Há doentes que permanecem internados em hospitais após terem alta clínica. Segundo dados da Associação Portuguesa dos Administradores Hospitalares, 853 pessoas continuavam internadas em março, o que representa 5,4% do total de internamentos e um custo de 16,3 milhões de euros.

São os chamados “internamentos sociais”– um fenómeno de permanência dos doentes nos estabelecimentos de saúde quando já não existe um motivo de saúde que o justifique.

Cada dia que o doente passa no hospital depois de ter alta clínica é também considerado um “internamento inapropriado”, que tem custos para o erário público.

Extrapolando para o conjunto do ano, os internamentos inapropriados podem ter um impacto financeiro estimado de cerca de 100 milhões de euros para o Estado.

Além disso, prolongam a ocupação de camas, levando ao aumento dos tempos de espera para internamentos programados, contribuindo assim para a degradação dos cuidados de saúde.

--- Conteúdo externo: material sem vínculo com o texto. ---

/-!
# `Balaban1983to89.B13VolumeDialNumerals` — T. Bałaban, *Renormalization group approach to lattice gauge field theories. II. Cluster expansions*,
Commun. Math. Phys. **116** (1988) 1–22, doi:10.1007/bf01239022 [Balaban1988RG2Cluster]:
**THE VOLUME BINDER OF (2.24)–(2.26) FROM SIZE LAWS AND FOUR DIAL INEQUALITIES — the located form of p. 20's «O(1)(LM)⁴α₅ sufficiently small»**

statement-level skeleton of published theorems with citation tags; proofs where landed; nothing here is a claim about the
Yang–Mills mass gap

CITATION HEADER (verbatim).  p. 17 [PDF 17], (2.24)–(2.26): the Gaussian bound of one term with the volume factor; p. 20 [PDF 20], before (2.37):
*"O(1)(LM)⁴α₅ + exp(−½(κ₁ − 1)) is sufficiently small"* — the per-cube volume letter is a product of the NUMBER of variables per cube (`(LM)⁴`-type)
and a SMALL constant; p. 21, closing paragraph: *"The assumptions allow finally us to fix all the constants, or rather bounds on these constants."*  NOT
PRINTED: the explicit inequalities below — located algebra on the typed volume binder.

WHY THIS FILE (cell `pub-ymgap`, node N10 = [B13], seat `pub-ymgap-dag-n10-w3` g4; own-stem successor of `B13CountBinderObstruction` (p612518) and of the
dial-weighted junction edition «67V» (`Summits/…/BalabanUVNodesN10B13KernelTowerWalksEntrywiseNumeralsDecoratedDialsLocatedVol`)).  n10-w1's
`B13Bound226Numerals.vol_of_counts` bounds the DIAL-WEIGHTED volume binder `hvol` of the N10 junctions (coefficients `x(1 + (1−x)⁻¹)` with
`x = K_Cs·fib₃·ϑ·fib₁ ∝ θ₀`, `A·c_E`, `A·V` with `A = 2ϑ·fib₁ + γ₂ + 2m′α₄M⁻⁴(1 + 32∕(κ₁−1))⁴`) by FREEZING the coefficients at their worst cases `3∕2, ½, ½`
and asks for the θ-free count `2|Λ| + ½|Λ ⊕ C₀| + 2K₀α₄·#⋃𝐃 ≤ a₅|Z|`; `B13CountBinderObstruction` shows that count cannot be met jointly with `hPcard ∧ hN` at any
typed constants family (`a₅ < δℓκ∕64 < 37` at the witnesses while the all-bonds term needs `a₅ ≥ 10(LM)⁴`).  THIS FILE is the OTHER reading of the same
left side: keep the coefficients as what they are — multiples of the DIALS `θ₀`, `γ₂`, `α₄M⁻⁴`, `α₄` — and charge the object SIZES to a per-cube multiple `V`
of `|Z|` (print's `(LM)⁴`-type count: row bonds, extra columns and 𝐃-cubes of a term are at most `V` per cube of `Z`).  Then `hvol` follows from FOUR product-form
dial inequalities — `4V(3Q + 2DQ′)·θ₀ ≤ a₅`, `8VD·γ₂ ≤ a₅`, `8VD·(2m′(1+32∕(κ₁−1))⁴α₄M⁻⁴) ≤ a₅`, `8V·K₀α₄ ≤ a₅` — which small dials satisfy for ANY `V`
and ANY `a₅ > 0` (§2), with `θ₀ > 0`: exactly p. 20's mechanism.  A junction edition displaying these instead of `hvol` («67VL») is then a positional call
of 67V with `vol_of_dials` — NOT filed here.

WHAT THIS FILE PROVES (0 `sorry`, 0 `def`; theorems only; letters abstract as in `vol_of_counts`: `K0` for `K₀(64,8)`, `Λc ΛCc Uc Zc` the three sizes and
`|Z|` as reals, `V` the per-cube size letter).
§1 `detCoeff_le` (`x ≤ ½ ⟹ 2·(x(1 + (1−x)⁻¹)∕2) ≤ 3x`), `two_theta_fib_eq` (`2ϑ·fib₁ = θ₀·Q′`), ★★ `vol_of_dials` — the volume binder's left side (VERBATIM the
   conclusion shape of `vol_of_counts`, i.e. the junction's `hvol` at one term) is `≤ a₅·|Z|` from the three size laws `Λc, ΛCc, Uc ≤ V·|Z|` (`Λc ≥ 0`), `θ₀ ≤ θ₀max`
   (for `x ≤ ½`) and the four dial inequalities.
§2 ★ `exists_dials_vol` — A6: for every `V ≥ 0`, `a₅ > 0` and every signed letter family there are `θ₀ > 0`, `γ₂ > 0`, `α₄ > 0` meeting the four dial
   inequalities TOGETHER WITH `θ₀ ≤ θ₀max`, `γ₂ ≤ γ₂max` (upper bounds only) — the dial-weighted volume binder never pins the constants record.

HONEST SCOPE.  Elementary real algebra on the typed left side of (2.24)–(2.26); which `V` the objects of record obey (`≤ 4(LM)⁴·3⁴` row bonds per cube of `Z` for
print's terms) is object bookkeeping for the eventual joint inhabitant, NOT done here; nothing of Bałaban's asserted; `vol_of_counts` and every junction stand
TRUE AS STATED.  Count-neutral; N10 NOT discharged; K1⁷ NOT claimed; one finite four-torus programme at fixed ε; nothing continuum ∕ ℝ⁴ ∕ OS ∕ mass-gap ∕ Clay.
-/

noncomputable section

namespace Literature.MathematicalPhysics.QuantumFieldTheory.Balaban1983to89.B13VolumeDialNumerals

open Literature.MathematicalPhysics.QuantumFieldTheory.Balaban1983to89
open Literature.MathematicalPhysics.QuantumFieldTheory.Balaban1983to89.B13Bound226Numerals

/-! ## §1. The volume binder from size laws and four dial inequalities -/

section Volume

variable (m ν m' : ℕ) {κs KG KCs θ₀ cE BΓ cV c0η mA γ₂ α₄ M κ₁ : ℝ}

/-- The determinant coefficient of the volume binder is at most `3x` once `x ≤ ½` (`(1−x)⁻¹ ≤ 2`). [cite: Balaban1988RG2Cluster, (2.24) p.17] -/
theorem detCoeff_le {x : ℝ} (hx0 : 0 ≤ x) (hx : x ≤ 1 / 2) : 2 * (x * (1 + (1 - x)⁻¹) / 2) ≤ 3 * x := by
  have hinv : (1 - x)⁻¹ ≤ 2 := by
    calc (1 - x)⁻¹ ≤ (1 / 2 : ℝ)⁻¹ := inv_anti₀ (by norm_num) (by linarith)
      _ = 2 := by norm_num
  have h3 : x * (1 + (1 - x)⁻¹) ≤ x * 3 := mul_le_mul_of_nonneg_left (by linarith) hx0
  have e : 2 * (x * (1 + (1 - x)⁻¹) / 2) = x * (1 + (1 - x)⁻¹) := by ring
  rw [e]
  linarith

/-- `2ϑ·fib₁ = θ₀·Q′`: the θ₀-part of the letter `A` of (2.24)–(2.25) is the dial `θ₀` times the numeral `Q′ = 2(1 + K_Cs K_G fib²)²·fib`.
[cite: Balaban1988RG2Cluster, (2.24) p.17] -/
theorem two_theta_fib_eq :
    2 * (theta m ν κs KG KCs θ₀ * ((m : ℝ) * (1 + 2 / chainRate 1 κs) ^ ν)) = θ₀ * coefQ' m ν κs KG KCs := by
  rw [fibFactor_1]
  unfold theta coefQ'
  ring

/-- ★★ **THE VOLUME BINDER FROM SIZE LAWS AND DIALS.**  The left side of the junction's dial-weighted volume binder at one term (VERBATIM the
conclusion shape of `vol_of_counts`: determinant coefficient `2·(x(1+(1−x)⁻¹)∕2)` on `|Λ|`, `2K₀α₄` on `#⋃𝐃`, `A·c_E` on `|Λ|`, `A·V` on `|Λ ⊕ C₀|`) is
`≤ a₅·|Z|` as soon as the three sizes are at most `V·|Z|` and the DIALS are small against `a₅∕V`: `4V(3Q + 2DQ′)·θ₀ ≤ a₅`, `8VD·γ₂ ≤ a₅`,
`8VD·(2m′α₄M⁻⁴(1+32∕(κ₁−1))⁴) ≤ a₅`, `8V·K₀α₄ ≤ a₅` (each a quarter of the budget) (`Q = coefQ`, `Q′ = coefQ'`, `D = dSum`; `θ₀ ≤ θ₀max` only to have `x ≤ ½`).  p. 20: the volume letter is
«O(1)(LM)⁴α₅» — a COUNT times a SMALL dial. [cite: Balaban1988RG2Cluster, (2.24)–(2.26) p.17, p.20 (before (2.37))] -/
theorem vol_of_dials (hκ : 0 < κs) (hKCs : 0 ≤ KCs) (hθ₀ : 0 ≤ θ₀) (hcE : 0 ≤ cE) (hcV : 0 ≤ cV)
    (hc0 : 0 ≤ c0η) (hmA : 0 < mA) (hγ₂ : 0 ≤ γ₂) (hα₄ : 0 ≤ α₄) (hM : 1 ≤ M) (hκ₁ : 1 < κ₁)
    (hθle : θ₀ ≤ theta0Max m ν κs KG KCs cE BΓ cV c0η mA)
    {K0 a₅ Λc ΛCc Uc Zc V : ℝ} (hK0 : 0 ≤ K0) (hΛc : 0 ≤ Λc) (hZc : 0 ≤ Zc) (hV : 0 ≤ V)
    (hΛV : Λc ≤ V * Zc) (hΛCV : ΛCc ≤ V * Zc) (hUV : Uc ≤ V * Zc)
    (hθvol : 4 * V * (3 * coefQ m ν κs KG KCs + 2 * (dSum m ν cE BΓ cV c0η mA * coefQ' m ν κs KG KCs)) * θ₀ ≤ a₅)
    (hγvol : 8 * V * dSum m ν cE BΓ cV c0η mA * γ₂ ≤ a₅)
    (hαM : 8 * V * dSum m ν cE BΓ cV c0η mA * (2 * ((m' : ℝ) * α₄ * (M ^ 4)⁻¹ * (1 + 32 / (κ₁ - 1)) ^ 4)) ≤ a₅)
    (hαK : 8 * V * (K0 * α₄) ≤ a₅) :
    2 * (KCs * ((m : ℝ) * (1 + 2 / chainRate 3 κs) ^ ν) * (theta m ν κs KG KCs θ₀ * ((m : ℝ) * (1 + 2 / chainRate 1 κs) ^ ν))
            * (1 + (1 - KCs * ((m : ℝ) * (1 + 2 / chainRate 3 κs) ^ ν)
              * (theta m ν κs KG KCs θ₀ * ((m : ℝ) * (1 + 2 / chainRate 1 κs) ^ ν)))⁻¹) / 2) * Λc
        + 2 * (K0 * α₄ * Uc)
        + (2 * (theta m ν κs KG KCs θ₀ * ((m : ℝ) * (1 + 2 / chainRate 1 κs) ^ ν))
            + (γ₂ + 2 * ((m' : ℝ) * α₄ * (M ^ 4)⁻¹ * (1 + 32 / (κ₁ - 1)) ^ 4))) * cE * Λc
        + (2 * (theta m ν κs KG KCs θ₀ * ((m : ℝ) * (1 + 2 / chainRate 1 κs) ^ ν))
            + (γ₂ + 2 * ((m' : ℝ) * α₄ * (M ^ 4)⁻¹ * (1 + 32 / (κ₁ - 1)) ^ 4)))
            * (1 + 2 * cE * (BΓ * cV * (BΓ * ((m : ℝ) * c0η ^ ν)) / (mA / 2))) * ΛCc
      ≤ a₅ * Zc := by
  -- letters
  obtain ⟨hx0, hxQ⟩ := smallKθ_le m ν (KG := KG) hκ hKCs hθ₀
  obtain ⟨hxh, -⟩ := hsmallKθ_numerals m ν (KG := KG) (BΓ := BΓ) hκ hKCs hθ₀ hcE hcV hc0 hmA hθle
  have hQ := coefQ_nonneg m ν (κs := κs) (KG := KG) hKCs
  have hQ' := coefQ'_nonneg m ν (KG := KG) (KCs := KCs) hκ
  obtain ⟨hD, hcD, hVD⟩ := dSum_pos_and_le m ν (BΓ := BΓ) hcE hcV hc0 hmA
  set x := KCs * ((m : ℝ) * (1 + 2 / chainRate 3 κs) ^ ν)
    * (theta m ν κs KG KCs θ₀ * ((m : ℝ) * (1 + 2 / chainRate 1 κs) ^ ν)) with hx_def
  set Q := coefQ m ν κs KG KCs with hQ_def
  set Q' := coefQ' m ν κs KG KCs with hQ'_def
  set D := dSum m ν cE BΓ cV c0η mA with hD_def
  set Vf := 1 + 2 * cE * (BΓ * cV * (BΓ * ((m : ℝ) * c0η ^ ν)) / (mA / 2)) with hVf_def
  have hVf : Vf = volFac m ν cE BΓ cV c0η mA := rfl
  have hVfD : Vf ≤ D := hVf ▸ hVD
  set a20 := 2 * ((m' : ℝ) * α₄ * (M ^ 4)⁻¹ * (1 + 32 / (κ₁ - 1)) ^ 4) with ha20_def
  have ha20 : 0 ≤ a20 := by
    have : 0 < κ₁ - 1 := by linarith
    positivity
  -- the letter `A = θ₀Q′ + γ₂ + a₂₀`
  have hA_eq : 2 * (theta m ν κs KG KCs θ₀ * ((m : ℝ) * (1 + 2 / chainRate 1 κs) ^ ν)) + (γ₂ + a20) = θ₀ * Q' + γ₂ + a20 := by
    rw [two_theta_fib_eq]
    ring
  set A := 2 * (theta m ν κs KG KCs θ₀ * ((m : ℝ) * (1 + 2 / chainRate 1 κs) ^ ν)) + (γ₂ + a20) with hA_def
  have hA0 : 0 ≤ A := by rw [hA_eq]; positivity
  -- (i) determinant term
  have hdet : 2 * (x * (1 + (1 - x)⁻¹) / 2) ≤ 3 * x := detCoeff_le hx0 hxh
  have h1 : 2 * (x * (1 + (1 - x)⁻¹) / 2) * Λc ≤ 3 * (θ₀ * Q) * (V * Zc) := by
    calc 2 * (x * (1 + (1 - x)⁻¹) / 2) * Λc ≤ (3 * x) * Λc := mul_le_mul_of_nonneg_right hdet hΛc
      _ ≤ (3 * (θ₀ * Q)) * Λc := mul_le_mul_of_nonneg_right (by linarith) hΛc
      _ ≤ 3 * (θ₀ * Q) * (V * Zc) := mul_le_mul_of_nonneg_left hΛV (by positivity)
  -- (ii) the 𝐃-count term
  have h2 : 2 * (K0 * α₄ * Uc) ≤ 2 * (K0 * α₄) * (V * Zc) := by
    have : K0 * α₄ * Uc ≤ K0 * α₄ * (V * Zc) := mul_le_mul_of_nonneg_left hUV (by positivity)
    linarith
  -- (iii) the covariance term
  have h3 : A * cE * Λc ≤ A * cE * (V * Zc) := mul_le_mul_of_nonneg_left hΛV (by positivity)
  -- (iv) the Γ₀-form term
  have h4 : A * Vf * ΛCc ≤ A * D * (V * Zc) := by
    calc A * Vf * ΛCc ≤ A * Vf * (V * Zc) := by
          have hVf0 : 0 ≤ Vf := le_trans (by norm_num) (hVf ▸ one_le_volFac m ν (BΓ := BΓ) hcE hcV hc0 hmA)
          exact mul_le_mul_of_nonneg_left hΛCV (by positivity)
      _ ≤ A * D * (V * Zc) := by
          have : A * Vf ≤ A * D := mul_le_mul_of_nonneg_left hVfD hA0
          exact mul_le_mul_of_nonneg_right this (by positivity)
  have hcED : A * cE ≤ A * D := mul_le_mul_of_nonneg_left hcD hA0
  have h3' : A * cE * (V * Zc) ≤ A * D * (V * Zc) := mul_le_mul_of_nonneg_right hcED (by positivity)
  -- the dial budget: `V·(3θ₀Q + 2K0α₄ + 2AD) ≤ a₅`
  have hAD : A * D = θ₀ * Q' * D + γ₂ * D + a20 * D := by rw [hA_eq]; ring
  have hbudget : (3 * (θ₀ * Q) + 2 * (K0 * α₄) + 2 * (A * D)) * V ≤ a₅ := by
    -- atoms
    have e0 : (3 * (θ₀ * Q) + 2 * (K0 * α₄) + 2 * (A * D)) * V
        = 3 * (θ₀ * Q * V) + 2 * (θ₀ * Q' * D * V) + 2 * (γ₂ * D * V) + 2 * (a20 * D * V) + 2 * (K0 * α₄ * V) := by
      rw [hAD]; ring
    have e1 : 4 * V * (3 * Q + 2 * (D * Q')) * θ₀ = 12 * (θ₀ * Q * V) + 8 * (θ₀ * Q' * D * V) := by ring
    have e2 : 8 * V * D * γ₂ = 8 * (γ₂ * D * V) := by ring
    have e3 : 8 * V * D * a20 = 8 * (a20 * D * V) := by ring
    have e4 : 8 * V * (K0 * α₄) = 8 * (K0 * α₄ * V) := by ring
    rw [e1] at hθvol; rw [e2] at hγvol; rw [e3] at hαM; rw [e4] at hαK
    rw [e0]
    linarith
  -- assemble
  have htot : 2 * (x * (1 + (1 - x)⁻¹) / 2) * Λc + 2 * (K0 * α₄ * Uc) + A * cE * Λc + A * Vf * ΛCc
      ≤ (3 * (θ₀ * Q) + 2 * (K0 * α₄) + 2 * (A * D)) * V * Zc := by
    have := add_le_add (add_le_add (add_le_add h1 h2) (le_trans h3 h3')) h4
    have e : 3 * (θ₀ * Q) * (V * Zc) + 2 * (K0 * α₄) * (V * Zc) + A * D * (V * Zc) + A * D * (V * Zc)
        = (3 * (θ₀ * Q) + 2 * (K0 * α₄) + 2 * (A * D)) * V * Zc := by ring
    linarith
  calc _ = 2 * (x * (1 + (1 - x)⁻¹) / 2) * Λc + 2 * (K0 * α₄ * Uc) + A * cE * Λc + A * Vf * ΛCc := by
        rw [hx_def, hA_def, ha20_def, hVf_def]
    _ ≤ (3 * (θ₀ * Q) + 2 * (K0 * α₄) + 2 * (A * D)) * V * Zc := htot
    _ ≤ a₅ * Zc := mul_le_mul_of_nonneg_right hbudget hZc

Na origem deste fenómeno está, sobretudo, a falta resposta da Rede de Cuidados Continuados (RNCCI) e das Estruturas Residenciais para Pessoas Idosas (ERPI) ou lares.

Neste ano, o abandono – que em 2019 e 2020 foi a segunda principal causa dos internamentos inapropriados – foi substituído pela falta de resposta das ERPI, que provocou de 18% dos internamentos sociais em março.

Ainda assim, face ao ano passado, o número de internamentos sociais nos hospitais está em queda: eram, em março, menos 45% do que os apontados na 4.ª edição do barómetro, em fevereiro de 2020.

A informação consta da 5.ª edição do Barómetro de Internamentos Sociais, promovido pela Associação Portuguesa de Administradores Hospitalares (APAH), que reporta dados recolhidos a 17 de março – altura em que Portugal se encontrava no final da terceira vaga de covid-19 – e engloba 43 unidade do Serviço Nacional de Saúde (SNS) e Serviço Regional de Saúde da Madeira.

Na 4.ª edição do barómetro foram sinalizados 1.551 internamentos inapropriados, que correspondiam a 8,7% do total de internamentos e a quase 120 mil dias de ocupação injustificada de camas hospitalares.

Os 853 internamentos por motivos sociais assinalados em março deste ano tiveram uma duração média de 33,6 dias, uma redução de 57% em comparação com fevereiro de 2020 (com uma média de 77,4 dias), e representaram aproximadamente 29 mil dias de ocupação de camas hospitalares.

No Algarve, 38% dos internamentos sociais dizem respeito a crianças e jovens que aguardam decisões judiciais ou da Comissão de Proteção de Crianças e Jovens.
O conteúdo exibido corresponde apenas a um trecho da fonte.